‘The Uber Game’ offers a peek at the depressing reality of driving for Uber

‘The Uber Game’ offers a peek at the depressing reality of driving for Uber

It’s no secret Uber drivers can have it rough — they have high turnover rates, are beholden to a rating system, and frequently have to work long hours to offset the cost of driving. Now Financial Times is giving you the chance to live that life and see if you can succeed where so many simply get weighed down by the burden.

As a supplement to its story, “Uber: The uncomfortable view from the driving seat,” FT created “The Uber Game.” In this game, you try to make ends meet by driving for Uber. The game claims to be “based on real reporting, including interviews with dozens of Uber drivers,” and is intended to show what life is like for Uber drivers under pressure to work as much as possible.

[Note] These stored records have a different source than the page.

/-- The shape hypotheses of `PlethysmHookVanishing.lean` for a partition `λ = (a, L)` read off the
list `L` of its lower rows: rows `≥ 2` of length `≤ 1` (so all cells outside column `0` lie in rows
`≤ 1`), at least two rows, `λ₂ ≤ ℓ(λ)`, and `λ₂ ≤ 1` or `ℓ(λ) ≥ 3`. [folklore] -/
theorem shape_of_sortedParts (lam : Nat.Partition D) {a : ℕ} {L : List ℕ}
    (hs : lam.sortedParts = a :: L) (hcard : lam.parts.card = L.length + 1)
    (hL1 : L.getD 1 0 ≤ 1) (hlen : 1 ≤ L.length) (hL0 : L.getD 0 0 ≤ L.length + 1)
    (hL0' : L.getD 0 0 ≤ 1 ∨ 2 ≤ L.length) :
    (∀ c ∈ lam.youngDiagram.cells, c.2 ≠ 0 → c.1 ≤ 1) ∧ 2 ≤ lam.parts.card ∧
      lam.sortedParts.getD 1 0 ≤ lam.parts.card ∧
      (lam.sortedParts.getD 1 0 ≤ 1 ∨ 3 ≤ lam.parts.card) := by
  have hg1 : lam.sortedParts.getD 1 0 = L.getD 0 0 := by rw [hs, List.getD_cons_succ]
  have hg2 : lam.sortedParts.getD 2 0 = L.getD 1 0 := by rw [hs, List.getD_cons_succ]
  refine ⟨?_, by omega, by rw [hg1]; omega, by rw [hg1]; rcases hL0' with h | h <;> omega⟩
  intro c hc hc2
  by_contra hlt
  push Not at hlt
  have hmem : (c.1, c.2) ∈ lam.youngDiagram := (YoungDiagram.mem_cells _).1 hc
  rw [YoungDiagram.mem_iff_lt_rowLen] at hmem
  have hanti := lam.youngDiagram.rowLen_anti 2 c.1 (by omega)
  rw [Literature.NumberTheory.DiophantineGeometry.rowLen_youngDiagram lam 2, hg2] at hanti
  omega

/-- **The six exceptional bodies are hook-like.** If `λ̄ ∈ 𝔛 = {(1), (1,1), (1⁴), (1⁶), (2,1),
(3,1)}` then `λ` is a hook `(L, 1^j)` (`j ∈ {1, 2, 4, 6}`) or `(L, 2, 1)` or `(L, 3, 1)`, hence
satisfies the shape hypotheses of `CplxAlg.eq_zero_of_mem_highestWeightSpace_coordRep_of_shape`:
cells outside column `0` in rows `≤ 1`, `ℓ(λ) ≥ 2`, `λ₂ ≤ ℓ(λ)`, and `λ₂ ≤ 1` or `ℓ(λ) ≥ 3`.
[cite: IkenmeyerPanova2017, Thm. 1.7 (the set 𝔛; held: Thm. 7)] -/
theorem shape_of_mem_ipExceptionalBodies (lam : Nat.Partition D)
    (hX : body lam ∈ ipExceptionalBodies) :
    (∀ c ∈ lam.youngDiagram.cells, c.2 ≠ 0 → c.1 ≤ 1) ∧ 2 ≤ lam.parts.card ∧
      lam.sortedParts.getD 1 0 ≤ lam.parts.card ∧
      (lam.sortedParts.getD 1 0 ≤ 1 ∨ 3 ≤ lam.parts.card) := by
  -- hooks: body `1^j`, `j ≥ 1`
  have hook : ∀ j, 1 ≤ j → body lam = Multiset.replicate j 1 →
      (∀ c ∈ lam.youngDiagram.cells, c.2 ≠ 0 → c.1 ≤ 1) ∧ 2 ≤ lam.parts.card ∧
        lam.sortedParts.getD 1 0 ≤ lam.parts.card ∧
        (lam.sortedParts.getD 1 0 ≤ 1 ∨ 3 ≤ lam.parts.card) := by
    intro j hj hB
    obtain ⟨hs, hcard⟩ := sortedParts_eq_cons_of_body lam (L := List.replicate j 1)
      (by rw [hB, sort_replicate_ge]) (by
        obtain ⟨j', rfl⟩ : ∃ j', j = j' + 1 := ⟨j - 1, by omega⟩
        rw [List.replicate_succ]; exact List.cons_ne_nil _ _)
    have hget : ∀ i, (List.replicate j 1).getD i 0 ≤ 1 := fun i => by
      rw [List.getD_eq_getElem?_getD, List.getElem?_replicate]
      split_ifs <;> simp
    refine shape_of_sortedParts lam hs hcard (hget 1) (by rw [List.length_replicate]; exact hj)
      ((hget 0).trans (by omega)) (Or.inl (hget 0))
  rcases (mem_ipExceptionalBodies_iff _).mp hX with h | h | h | h | h | h
  · exact hook 1 le_rfl (by rw [h, Multiset.replicate_one])
  · exact hook 2 (by norm_num) h
  · exact hook 4 (by norm_num) h
  · exact hook 6 (by norm_num) h
  · -- body `(2, 1)`
    obtain ⟨hs, hcard⟩ := sortedParts_eq_cons_of_body lam (L := [2, 1]) (by
      rw [h, Multiset.insert_eq_cons, Multiset.sort_cons, Multiset.sort_singleton]
      intro b hb
      rw [Multiset.mem_singleton] at hb
      omega) (List.cons_ne_nil _ _)
    exact shape_of_sortedParts lam hs hcard (by decide) (by decide) (by decide) (Or.inr (by decide))
  · -- body `(3, 1)`
    obtain ⟨hs, hcard⟩ := sortedParts_eq_cons_of_body lam (L := [3, 1]) (by
      rw [h, Multiset.insert_eq_cons, Multiset.sort_cons, Multiset.sort_singleton]
      intro b hb
      rw [Multiset.mem_singleton] at hb
      omega) (List.cons_ne_nil _ _)
    exact shape_of_sortedParts lam hs hcard (by decide) (by decide) (by decide) (Or.inr (by decide))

If it’s a game, then we’re going to give it the game treatment. Here’s what we thought of The Uber Game.

Story

In the game, you play Uber Driver, a luckless human being who has kids to feed and a $1,000 mortgage payment coming up in a week — so you’re hitting the streets hoping to make enough money in fares to keep yourself in the green.

You have the option to play on “Easier,” and “Harder” difficulties. In the former scenario, you have good credit and can afford to live in San Francisco (though presumably still with the $1,000 mortgage payment), while in the latter you have bad credit and must live in Sacramento.

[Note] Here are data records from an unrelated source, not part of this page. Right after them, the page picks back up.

import Literature.AnabelianGeometry.EtaleTheta.Discharge.Sec5Thm57FinalKnitV2
import Literature.AnabelianGeometry.EtaleTheta.Discharge.Sec5Thm57GenuineBindersAOfThetaSetting

/-!
# [EtTh] §5, Theorem 5.7 at the genuine connected tower — FINAL KNIT v2 with the (A)-block EMPTY at the canonical monoid vocabularies
# (`hnd` = Prop. 5.1's «non-dilating» = the §4 package's own field) (pp. 319, 323, 329–331 / PDF pp. 93, 97, 103–105)

Mochizuki, *The étale theta function and its Frobenioid-theoretic manifestations*, Publ. RIMS **45** (2009)
[cite: MochizukiEtTh2009, Thm 5.7 p.329–330 (PDF pp.103–104); Prop 5.1 p.323 (PDF p.97); Thm 4.4 p.319 (PDF p.93); Thm 3.7 (ii) p.305 (PDF p.79)].
abc-iut cell, layer L2, seat abc-iut-w5-d123 (gen 5); abc-iut-L2-lead (gen 4) ROW **R407/R414 «hnd (Φ NON-DILATING) AT THE GENUINE
Θ-FROBENIOID TOWER»**.  PROOF-ONLY knit (0 definitions, 0 new named facts; nothing landed is edited or restated) of abc-iut-L2-d4's
`Sec5Thm57FinalKnitV2.lean` (p448709: `…_final_v2`, residual (A) = `hnd` ALONE after this seat's p447915) with this seat's
`hnd_of_thm44Hyp_treeMonoidVocabWeak` / `…_treeMonoidVocab` (p448710, `Sec5Thm57GenuineBindersAOfThetaSetting.lean`).

THE POINT (R78 sizing grammar, residual-of-record).  The binder `hnd : IsNonDilatingOn tf.divisorMonoid` of every Thm. 5.7 closer is
print's STANDING property of the §5 Frobenioid — [EtTh] Prop. 5.1 p.323 (PDF p.97): «The Frobenioid `C` is a tempered Frobenioid of
rationally standard type over a slim base category `D`, whose monoid type is `ℤ`, and whose divisor monoid `Φ(−)` is perfect,
perf-factorial, non-dilating, and cuspidally pure» (from Example 3.9 (iii)/(iv) pp.310–311, ultimately Prop. 3.4 (i) p.300 «`Φ₀` … is
non-dilating») — and it is AT THE SAME TIME the standing hypothesis of Thm. 4.4 p.319 (PDF p.93) «whose divisor monoid `Φ_i` is perfect and
non-dilating», typed by abc-iut-L2-t3 as the field `Thm44Hyp.isNonDilating₁` in the monoid vocabulary `V`.  In the tree: (a) it is a THEOREM
at the Example 3.9 (iv) datum at `V := treeMonoidVocab` (abc-iut-w6-d062's `Example39Data.isNonDilatingOn_thetaFrobenioid`); (b) it is NOT
derivable from the Def. 3.6 (ii) data alone (abc-iut-f-015's `DilatingToy.not_isNonDilatingOn_divisorMonoid`); (c) at the canonical
vocabularies `treeMonoidVocab` / `treeMonoidVocabWeak` the §4 package `h44 : Thm44Hyp S S` that `…_final_v2` ALREADY takes supplies it
(`hnd_of_thm44Hyp_…`).  Hence, once the vocabulary is pinned to a canonical one, the (A)-block of the Thm. 5.7 closer is EMPTY:
* `thetaRootPreservedAll_ofConnectedTemperoidYddFamily_final_v2_treeMonoidVocabWeak` — `…_final_v2` over `treeMonoidVocabWeak` WITHOUT `hnd`;
* `thetaRootPreservedAll_ofConnectedTemperoidYddFamily_final_v2_treeMonoidVocab` — the same over `treeMonoidVocab`.
At an ABSTRACT vocabulary `V` the binder `hnd` stays (residual-of-record = Prop. 5.1's clause); no refutation «at the constructed type» is
claimed: over `B^temp(Π)⁰`, which has a terminal object, every functor to a one-object GROUP category is trivial on endomorphisms, so no
re-basing of a one-object toy can dilate there — a dilating model over the genuine base would need base-intrinsic `D₀`-data and would only
exhibit a vocabulary-stub gap.
HONEST FRAMING: kernel-checked composition of landed theorems for data so parametrised (no instance of the class `TemperedFrobenioid T₀
(ConnectedPart (BTemp X.Pi)) VD` for an actual curve is constructed anywhere in the tree); nothing asserts any result of [EtTh]
unconditionally; typed ≠ discharged — PROVED modulo the displayed binders; no side taken on anything downstream ([IUTchIII] Cor. 3.12). -/

noncomputable section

From there, you must choose the right options to maximize your earnings, from choosing to buy a car charger and a data plan to working longer hours to hit bonus quests for extra cash.

At the end of the game, your profits are measured against your costs, and presumably if you hit that $1,000 profit you can make your mortgage payment. I say “presumably” because I played the game through several times and never actually made the right amount. I’m going to assume, given the content of the article this game is part of, that this is the intention: to show the crushing stress and ultimate nihilism that faces the professional Uber driver.

Heady stuff, but it’s still pretty frustrating on the level of basic gratification.

Gameplay

The game is a text-based adventure, closer to a visual novel than an actual game. You don’t get to actually do the driving, which is disappointing — I was kind of hoping I’d get to zoom across the city, Crazy Taxi-style in order to get as many customers as possible. But I suppose the thankless plodding from point A to point B is as immersive a simulation of an Uber driver’s life as any.

Despite an in-game tutorial showing you how to make nice with your customer, you only interact with your customers a few times. For the most part, a counter at the end of the day ticks up, showing you how many fares you picked up and how much you earned. Those are set, too, meaning you can’t get a lucky day and drive twenty customers unless the game has such an event scripted for that day.

Trying to balance resources, a staple of time management games, is difficult, as you must weigh whether paying out of pocket for vehicle repairs or a phone mount is worth not getting dinged by picky customers. If the intention was to make me resent those fickle people I have chauffeur around, then it has succeeded.

Graphics

The cartoon art style serves its purpose of making the game look more cheerful than the subject matter actually permits. It’s not really my cup of tea — a little too pop art for my tastes. But it gets the job done.

It does seem a little odd to me that this iteration of San Francisco is only a few blocks across. There’s stylized, and then there’s condensed-to-the-point-of-a-singularity.

Overall, for a free game created specifically to send a message about the life of an Uber driver, I’d say it’s pretty good. 7/10, and go play it when you have a few minutes. Maybe you’ll make the money where I failed so many times. Maybe you’ll be awakened to the struggle of Uber’s drivers. At the very least, you’ll only have wasted a few minutes.